J:  We are most definitely non political as in we don’t follow a political leaning. There’s enough bands around preaching their shit to everyone, both left wing & right wing. We just want to play. There’s been a couple of instances since we started up. Before I joined, the guys had a gig organised that was pulled at the last minute by the local council & police after someone made phone calls claiming it was going to be a right wing gig. In Edinburgh there’s a lot of left wing/anti fascists & they are very much of the opinion that all Oi! bands are right wing. We’ve played with ska bands & a few bands who are far from right wing like Panik Attack, Control, The Last Resort amongst others, but it’s just people’s ignorance & the left wing fanatics who are not willing to accept that you can have no political agenda. We had a gig at the end of April with Section 5 & Top Dog & someone tried to get it cancelled by contacting the venue, but the owner has asked us if there’s a political agenda & we said no & he believes us. If we organise a gig we do it at the Citrus Club & have a good relationship with the owner. The call was made by someone from a very well known band, but I’m not willing to give his political shit any publicity, so won’t say who he is.

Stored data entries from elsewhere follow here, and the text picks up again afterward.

import Summits.BirchSwinnertonDyer.BirchSwinnertonDyer.Theses.GenusKolyvaginAtTwo
import Summits.BirchSwinnertonDyer.BirchSwinnertonDyer.Theses.ByReductionTypeAtTwo
import Summits.BirchSwinnertonDyer.BirchSwinnertonDyer.Theorems.GenusKolyvaginAtTwoMinimalTwinBSDTwoAllDepthCells
import Summits.BirchSwinnertonDyer.BirchSwinnertonDyer.Theorems.GenusKolyvaginAtTwoKolyvaginExclusionsOfHeegner
import HarnessLib

/-!
# Route `GenusKolyvaginAtTwo`, crux U₂ `MinimalTwinBSDTwo` (stmt-BirchSwinnertonDyer-22985), LINE 23 «twin_swap»: THE JETCHEV SPLIT OF THE
# `Δ < 0` EXPONENT STUB — the DIVISIBILITY half of EXP⁻_all is the route's own crux `TamagawaDivisibilityAtTwo` (stmt-BirchSwinnertonDyer-27467,
# Jetchev 2008 Thm. 1.4 read at `p = 2`) at conductor `n = 1`; what is left is 2-PRIMITIVITY of `y_K` beyond the Tamagawa shift

Seat `bsd-line-gk2-p2` g28 (PROVER seat 2/3, cell `bsd-f1-sign2`; LINE 23 holder), `--supports stmt-BirchSwinnertonDyer-22985` (helper; closes
nothing).  THEOREMS ONLY (no definition, no named fact, no `sorry`); standard axioms.  **BSD is NOT proved by this file; U₂, the wall, the
rank-zero 2-converse, item 27467 and the primitivity statement NDIV⁻ below are NOT proved; no item is closed.**  Every theorem is CONDITIONAL on
its displayed hypotheses.

THE POINT (planner / census currency).  On `Δ_W < 0` the lineage's depth-free cell engine (`AllDepth.bsdp_negDisc_of_wall_of_converse_of_exponent_of_facts`,
p776404) proves U₂ from S1 (rank-`0` `2`-Selmer-trivial wall) + CONV₀ (rank-`0` `2`-converse) + PRINT + ONE research stub EXP⁻_all = «at every door-open
prime Heegner frame, `2^e ∥ P(1)` with `e = ord₂ c + ord₂ C(W)`».  EXP⁻_all is a conjunction DIV ∧ NDIV.  This file observes that its DIV half —
«`2^{ord₂ C(W)} ∣ P(1)` in `W(K[1])`» — is, on the slice

  𝒮 = { `N_W` odd, `ρ_{W,2^∞}` onto, the `2`-part of `C(W)` carried by ONE prime `q₀ ∣ N_W`, an odd-Manin optimal datum },

EXACTLY the `n = 1` instance of the route's crux `TamagawaDivisibilityAtTwo` (27467; LINE 9, «Jetchev 2008 Thm. 1.4 at `p = 2`», typed SIGN-FREE, so it
applies to the rank-ONE parametrised member of the swapped pair): §1.  Hence (§3) **U₂|𝒮 ∩ {Δ < 0} ⟸ S1 + CONV₀ + 27467 + NDIV⁻ + PRINT**, where
NDIV⁻ = «`P(1) ∉ 2^{ord₂ C(W)+1} W(K[1])`» is the shifted 2-PRIMITIVITY of the Heegner point (the conductor-`1` case of the primitivity certificate of
the route's `ShiftedGenusSupplyAtTwo`, stmt-27467's sibling 27468, in the swapped frame) — the SAME K-input class (Kolyvagin non-vanishing mod `2^{t+1}`)
as the habitat side's K₁±/K₄±.  So LINE 9's crux 27467 has TRANSFER value: it carries the divisibility half of the rank-ONE member's `2`-adic
Gross–Zagier index relation on the even-Tamagawa `Δ < 0` cells, and U₂'s research content there is primitivity only.  §2 is the frame-level dictionary
(at a door-open `2`-Selmer-trivial frame the KEX-shaped relation of v2.2/v2.3 is produced from DIV ∧ NDIV, `#Ш(W_K)[2^∞] = 1` unconditionally).

References: [GrossZagier1986] V.§2 (2.2)–(2.3); [Jetchev2008] Thm. 1.4, Cor. 1.5 (= doi:10.1112/S0010437X08003497, arXiv:math/0703431 p. 3);
[GrossLMS1991] §4 (P(1) = y_K), §5 Prop. 5.3; [McCallumLMS1991] §5 Lemma 5.1; [Kramer1981] Thm. 1, §2 Prop. 3; [MazurRubin2010] Prop. 3.3, Cor. 3.4 (i);
[Milne1972ArithmeticAV] §1 Thm. 1; [BCDTJAMS2001] Thm. A; [Miller2011LMS] Def. 1.1.
-/

set_option autoImplicit false
set_option linter.dupNamespace false -- `Summit.<P>.<Sub>` repeats `BirchSwinnertonDyer` (D-0017)

noncomputable section

open scoped Classical
import Literature.Probability.LatticeModels.CoarseCellMixingCounting
import Literature.Probability.LatticeModels.CoarseCellMixingDLR
import HarnessLib

/-!
# Peierls rarity of bad cells: transfer from reference kernels to a perturbed specification

Eighth companion file of `Literature/Probability/LatticeModels/CoarseCellFiniteSize.lean`.
Disagreement percolation with rare defects (van den Berg–Maes 1994) needs the bad cells of the
finite-size condition `IsGoodFS` to be Peierls-rare under the measure being expanded. For a
perturbed specification `γ` that is only locally absolutely continuous w.r.t. a reference `γ₀`
(`IsLocallyAC cell γ γ₀ ε₁`: the comparison on a volume `A` costs `e^{ε₁·cellCount A}`), rarity
can be transferred volume-locally from a Peierls bound for the REFERENCE KERNELS that is uniform in
the volume and in the boundary condition away from boundary defects:

* `UniformKernelPeierls cell γ₀ good p` — for every cell-union `A`, exterior `ζ` and cell set `D`
  whose `cdist ≤ 1` neighbours are each entirely resampled or good in `ζ`,
  `γ₀,A(all cells of D bad | ζ) ≤ p^{|D|}` (a NAMED HYPOTHESIS, not a theorem: it is the form in
  which a Peierls / chessboard estimate for the reference system has to be supplied);
* `kernel_allBad_le_of_uniformKernelPeierls` — then the PERTURBED kernels satisfy the same bound
  at level `e^{3^d ε₁} p`, for every volume `Λ` and every exterior good next to `D`;
* `peierlsRare_of_uniformKernelPeierls` — in particular every Gibbs measure of `γ` on a finite
  site set has `PeierlsRare good ν (e^{3^d ε₁} p)`.

## References

* J. van den Berg, C. Maes, *Disagreement percolation in the study of Markov fields*,
  Ann. Probab. 22 (1994), §2.
* H.-O. Georgii, *Gibbs Measures and Phase Transitions*, 2nd ed. (de Gruyter 2011), Ch. 8 and
  §6.2 (Peierls' estimate).
-/

noncomputable section

open _root_.MeasureTheory
open scoped ENNReal

namespace Literature.Probability.LatticeModels

variable {d : ℕ} {μc : Fin d → ℕ} {V S : Type*} [MeasurableSpace S]

/-- **Uniform Peierls bound for the kernels of a specification**: for every cell-union volume
`A`, every boundary condition `ζ` and every finite set of cells `D` such that each cell within
`cdist ≤ 1` of `D` is either entirely resampled (all its sites in `A`) or good in `ζ`, the kernel
probability that ALL cells of `D` are bad is `≤ p^{|D|}` (Peierls condition for contours /
large-field regions, uniformly in volume and boundary condition away from boundary defects).
[cite: Georgii2011, §6.2] -/
def UniformKernelPeierls [Fintype V] (cell : V → CoarseIdx μc) (γ : Specification V S)
    (good : CoarseIdx μc → Set (V → S)) (p : ℝ) : Prop :=
  ∀ (A : Finset V), (∀ v w, cell v = cell w → v ∈ A → w ∈ A) →
    ∀ (ζ : V → S) (D : Finset (CoarseIdx μc)),
      (∀ c ∈ D, ∀ c' : CoarseIdx μc, cdist c c' ≤ 1 → (∀ v, cell v = c' → v ∈ A) ∨ ζ ∈ good c') →
      γ A ζ {σ | ∀ c ∈ D, σ ∉ good c} ≤ ENNReal.ofReal (p ^ D.card)

omit [MeasurableSpace S] in
/-- The all-bad event of a finite cell set is measurable. [folklore] -/
theorem measurableSet_allBad [MeasurableSpace (V → S)] {good : CoarseIdx μc → Set (V → S)}
    (hgm : ∀ c, MeasurableSet (good c)) (D : Finset (CoarseIdx μc)) :
    MeasurableSet {σ : V → S | ∀ c ∈ D, σ ∉ good c} := by
  have h : {σ : V → S | ∀ c ∈ D, σ ∉ good c} = ⋂ c ∈ D, (good c)ᶜ := by
    ext σ; simp
  rw [h]
  exact Finset.measurableSet_biInter D fun c _ => (hgm c).compl

/-- The `cdist ≤ 1` neighbourhood of `|D|` cells meets at most `3^d |D|` cells. [folklore] -/
theorem cellCount_neighbourhood_le [Fintype V] (cell : V → CoarseIdx μc) (Λ : Finset V)
    (D : Finset (CoarseIdx μc)) :
    (cellCount cell (Λ.filter fun v => ∃ c ∈ D, cdist c (cell v) ≤ 1) : ℝ) ≤ 3 ^ d * D.card := by
  classical
  have h1 : cellCount cell (Λ.filter fun v => ∃ c ∈ D, cdist c (cell v) ≤ 1) ≤
      (D.biUnion fun c => Finset.univ.filter fun c' : CoarseIdx μc => cdist c c' ≤ 1).card := by
    unfold cellCount
    refine Finset.card_le_card fun c' hc' => ?_
    rw [Finset.mem_filter] at hc'
    obtain ⟨v, hv, hvc⟩ := hc'.2
    obtain ⟨c, hc, hcv⟩ := (Finset.mem_filter.1 hv).2
    rw [Finset.mem_biUnion]
    exact ⟨c, hc, Finset.mem_filter.2 ⟨Finset.mem_univ _, hvc ▸ hcv⟩⟩
  have h2 : (D.biUnion fun c => Finset.univ.filter fun c' : CoarseIdx μc => cdist c c' ≤ 1).card
      ≤ D.card * 3 ^ d := by
    refine Finset.card_biUnion_le.trans ?_
    calc ∑ c ∈ D, (Finset.univ.filter fun c' : CoarseIdx μc => cdist c c' ≤ 1).card
        ≤ ∑ _c ∈ D, 3 ^ d := Finset.sum_le_sum fun c _ => by
          have h := card_filter_cdist_le c 1
          norm_num at h ⊢
          exact h
      _ = D.card * 3 ^ d := by rw [Finset.sum_const, smul_eq_mul]
  have h3 : (cellCount cell (Λ.filter fun v => ∃ c ∈ D, cdist c (cell v) ≤ 1) : ℝ) ≤
      ((D.card * 3 ^ d : ℕ) : ℝ) := by exact_mod_cast h1.trans h2
  push_cast at h3
  linarith

/-- **Uniform Peierls bound for the perturbed kernels.** If `γ₀` satisfies
`UniformKernelPeierls cell γ₀ good p`, `good` is cell-local and measurable, and `γ` is a
specification locally absolutely continuous w.r.t. `γ₀` at rate `ε₁ ≥ 0` per cell, then for every
cell-union volume `Λ`, every exterior `ζ` and every cell set `D` whose `cdist ≤ 1` neighbours are
each a cell of `Λ` or good in `ζ`, `γ_Λ(all of D bad | ζ) ≤ (e^{3^d ε₁} p)^{|D|}`: resample the
neighbourhood `A = Λ ∩ N₁(D)` inside `γ_Λ` (consistency), compare `γ_A ≤ e^{ε₁·cellCount A} γ₀,A`
(`cellCount A ≤ 3^d |D|`), and apply the reference bound to `γ₀,A` with the `γ_Λ(· | ζ)`-typical
exterior, which is good on the neighbours of `D` off `Λ` by properness and cell-locality.
[folklore] -/
theorem kernel_allBad_le_of_uniformKernelPeierls [Fintype V] {cell : V → CoarseIdx μc}
    {γ γ₀ : Specification V S} (hγ : IsSpecification γ) {good : CoarseIdx μc → Set (V → S)}
    (hgl : ∀ (c : CoarseIdx μc) (σ τ : V → S), (∀ v, cell v = c → σ v = τ v) →
      (σ ∈ good c ↔ τ ∈ good c))
    (hgm : ∀ c, MeasurableSet (good c)) {p ε₁ : ℝ} (hp : 0 ≤ p) (hε₁ : 0 ≤ ε₁)
    (hUKP : UniformKernelPeierls cell γ₀ good p) (hAC : IsLocallyAC cell γ γ₀ ε₁)
    (Λ : Finset V) (hΛ : ∀ v w, cell v = cell w → v ∈ Λ → w ∈ Λ) (ζ : V → S)
    (D : Finset (CoarseIdx μc))
    (hD : ∀ c ∈ D, ∀ c' : CoarseIdx μc, cdist c c' ≤ 1 → (∀ v, cell v = c' → v ∈ Λ) ∨ ζ ∈ good c') :
    γ Λ ζ {σ | ∀ c ∈ D, σ ∉ good c} ≤
      ENNReal.ofReal ((Real.exp (ε₁ * 3 ^ d) * p) ^ D.card) := by
  classical
  set E : Set (V → S) := {σ | ∀ c ∈ D, σ ∉ good c} with hEdef
  have hE : MeasurableSet E := measurableSet_allBad hgm D
  set A : Finset V := Λ.filter fun v => ∃ c ∈ D, cdist c (cell v) ≤ 1 with hA
  have hAΛ : A ⊆ Λ := Finset.filter_subset _ _
  have hAunion : ∀ v w, cell v = cell w → v ∈ A → w ∈ A := fun v w hvw hv => by
    rw [hA, Finset.mem_filter] at hv ⊢
    exact ⟨hΛ v w hvw hv.1, hvw ▸ hv.2⟩
  have hcount : (cellCount cell A : ℝ) ≤ 3 ^ d * D.card := cellCount_neighbourhood_le cell Λ D
  -- the neighbour condition for the block kernel, for exteriors equal to `ζ` off `Λ`
  have hnbr : ∀ σ : V → S, (∀ v, v ∉ Λ → σ v = ζ v) → ∀ c ∈ D, ∀ c' : CoarseIdx μc,
      cdist c c' ≤ 1 → (∀ v, cell v = c' → v ∈ A) ∨ σ ∈ good c' := by
    intro σ hσ c hc c' hcc'
    by_cases hin : ∀ v, cell v = c' → v ∈ Λ
    · exact Or.inl fun v hv => Finset.mem_filter.2 ⟨hin v hv, c, hc, hv ▸ hcc'⟩
    · push Not at hin
      obtain ⟨v₀, hv₀, hv₀Λ⟩ := hin
      have hout : ∀ v, cell v = c' → v ∉ Λ := fun v hv hvΛ =>
        hv₀Λ (hΛ v v₀ (hv.trans hv₀.symm) hvΛ)
      rcases hD c hc c' hcc' with h | h
      · exact absurd (h v₀ hv₀) hv₀Λ
      · exact Or.inr ((hgl c' σ ζ fun v hv => hσ v (hout v hv)).2 h)
  -- pointwise bound on the perturbed block kernel
  have hpt : ∀ σ : V → S, (∀ v, v ∉ Λ → σ v = ζ v) →
      γ A σ E ≤ ENNReal.ofReal ((Real.exp (ε₁ * 3 ^ d) * p) ^ D.card) := by
    intro σ hσ
    haveI := hγ.isProbability A σ
    have hind : Measurable (E.indicator (1 : (V → S) → ℝ)) := measurable_const.indicator hE
    have hind01 : ∀ τ, 0 ≤ E.indicator (1 : (V → S) → ℝ) τ ∧
        E.indicator (1 : (V → S) → ℝ) τ ≤ 1 := fun τ => by by_cases h : τ ∈ E <;> simp [h]
    obtain ⟨hac, -⟩ := hAC A hAunion σ (E.indicator 1) hind hind01
    rw [integral_indicator_one hE, integral_indicator_one hE] at hac
    have h0 : (γ₀ A σ).real E ≤ p ^ D.card :=
      ENNReal.toReal_le_of_le_ofReal (by positivity) (hUKP A hAunion σ D (hnbr σ hσ))
    have hexp : Real.exp (ε₁ * cellCount cell A) ≤ Real.exp (ε₁ * 3 ^ d) ^ D.card := by
      rw [← Real.exp_nat_mul, Real.exp_le_exp]
      nlinarith [hcount, hε₁]
    have hreal : (γ A σ).real E ≤ (Real.exp (ε₁ * 3 ^ d) * p) ^ D.card := by
      calc (γ A σ).real E ≤ Real.exp (ε₁ * cellCount cell A) * (γ₀ A σ).real E := hac
        _ ≤ Real.exp (ε₁ * 3 ^ d) ^ D.card * p ^ D.card :=
            mul_le_mul hexp h0 measureReal_nonneg (by positivity)
        _ = (Real.exp (ε₁ * 3 ^ d) * p) ^ D.card := by rw [mul_pow]
    rw [← ofReal_measureReal (measure_ne_top _ _)]
    exact ENNReal.ofReal_le_ofReal hreal
  -- consistency `γ_Λ = γ_Λ γ_A` and properness
  haveI := hγ.isProbability Λ ζ
  rw [← hγ.consistent hAΛ ζ E hE]
  calc ∫⁻ σ, γ A σ E ∂(γ Λ ζ)
      ≤ ∫⁻ _σ, ENNReal.ofReal ((Real.exp (ε₁ * 3 ^ d) * p) ^ D.card) ∂(γ Λ ζ) := by
        refine lintegral_mono_ae ?_
        filter_upwards [hγ.proper Λ ζ] with σ hσ
        exact hpt σ hσ
    _ = ENNReal.ofReal ((Real.exp (ε₁ * 3 ^ d) * p) ^ D.card) := by
        rw [lintegral_const, measure_univ, mul_one]

/-- **Peierls transfer to the perturbed Gibbs measures.** Under the hypotheses of
`kernel_allBad_le_of_uniformKernelPeierls`, on a finite site set every Gibbs measure `ν` of `γ`
has Peierls-rare bad cells at level `e^{3^d ε₁} p` (`ν = γ_univ(· | ζ)`, `gibbs_eq_kernel_univ`,
and every cell is a cell of `univ`). [folklore] -/
theorem peierlsRare_of_uniformKernelPeierls [Fintype V] {cell : V → CoarseIdx μc}
    {γ γ₀ : Specification V S} (hγ : IsSpecification γ) {good : CoarseIdx μc → Set (V → S)}
    (hgl : ∀ (c : CoarseIdx μc) (σ τ : V → S), (∀ v, cell v = c → σ v = τ v) →
      (σ ∈ good c ↔ τ ∈ good c))
    (hgm : ∀ c, MeasurableSet (good c)) {p ε₁ : ℝ} (hp : 0 ≤ p) (hε₁ : 0 ≤ ε₁)
    (hUKP : UniformKernelPeierls cell γ₀ good p) (hAC : IsLocallyAC cell γ γ₀ ε₁)
    {ν : Measure (V → S)} (hν : IsGibbsMeasure γ ν) :
    PeierlsRare good ν (Real.exp (ε₁ * 3 ^ d) * p) := by
  classical
  intro D
  obtain ⟨ζ⟩ : Nonempty (V → S) := by
    haveI := hν.isProbabilityMeasure
    obtain ⟨σ, -⟩ := nonempty_of_measure_ne_zero (μ := ν) (s := Set.univ) (by simp)
    exact ⟨σ⟩
  rw [gibbs_eq_kernel_univ hγ hν ζ]
  exact kernel_allBad_le_of_uniformKernelPeierls hγ hgl hgm hp hε₁ hUKP hAC Finset.univ
    (fun _ _ _ _ => Finset.mem_univ _) ζ D
    fun c _ c' _ => Or.inl fun v _ => Finset.mem_univ v

end Literature.Probability.LatticeModels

You guys really capture that old school Oi! feel to your music. Is the album title Skinhead ’82 meant to represent that?

J: Thanks, we really didn’t set out to try to be old school, we just play music that we like & that we like to listen to, but really appreciate the comparisons to the old school Oi! sound. The track Skinhead 82 is about being a skinhead back then. 1982 was when Chicken & Danny 1st started getting seriously into the whole skinhead scene & the track celebrates the way it was back then. The great music, the fighting, the good mates, & the general enjoyment of being a skin. Saying a big “fuck you” to the establishment & all the other youth cultures around at the time. One of the lines is ‘Skinhead 82 where the fuck are you?’ & this is asking what’s happened to all the guys from back then. The guys who were saying, “I’ll be this way for life”, yet disappeared off to settle down & fit in with mainstream society. Yeah, people grow up & change, but there’s plenty of guys still around who have been doing this shit for a long time through all the ups & downs of being a skin. There’s also a lot of people reappearing now their kids have left home are coming back to it & that’s a good thing although we do need to attract some young blood into the scene.

Where are we most likely to catch a Brassknuckle show? Are there any tour plans for 2017?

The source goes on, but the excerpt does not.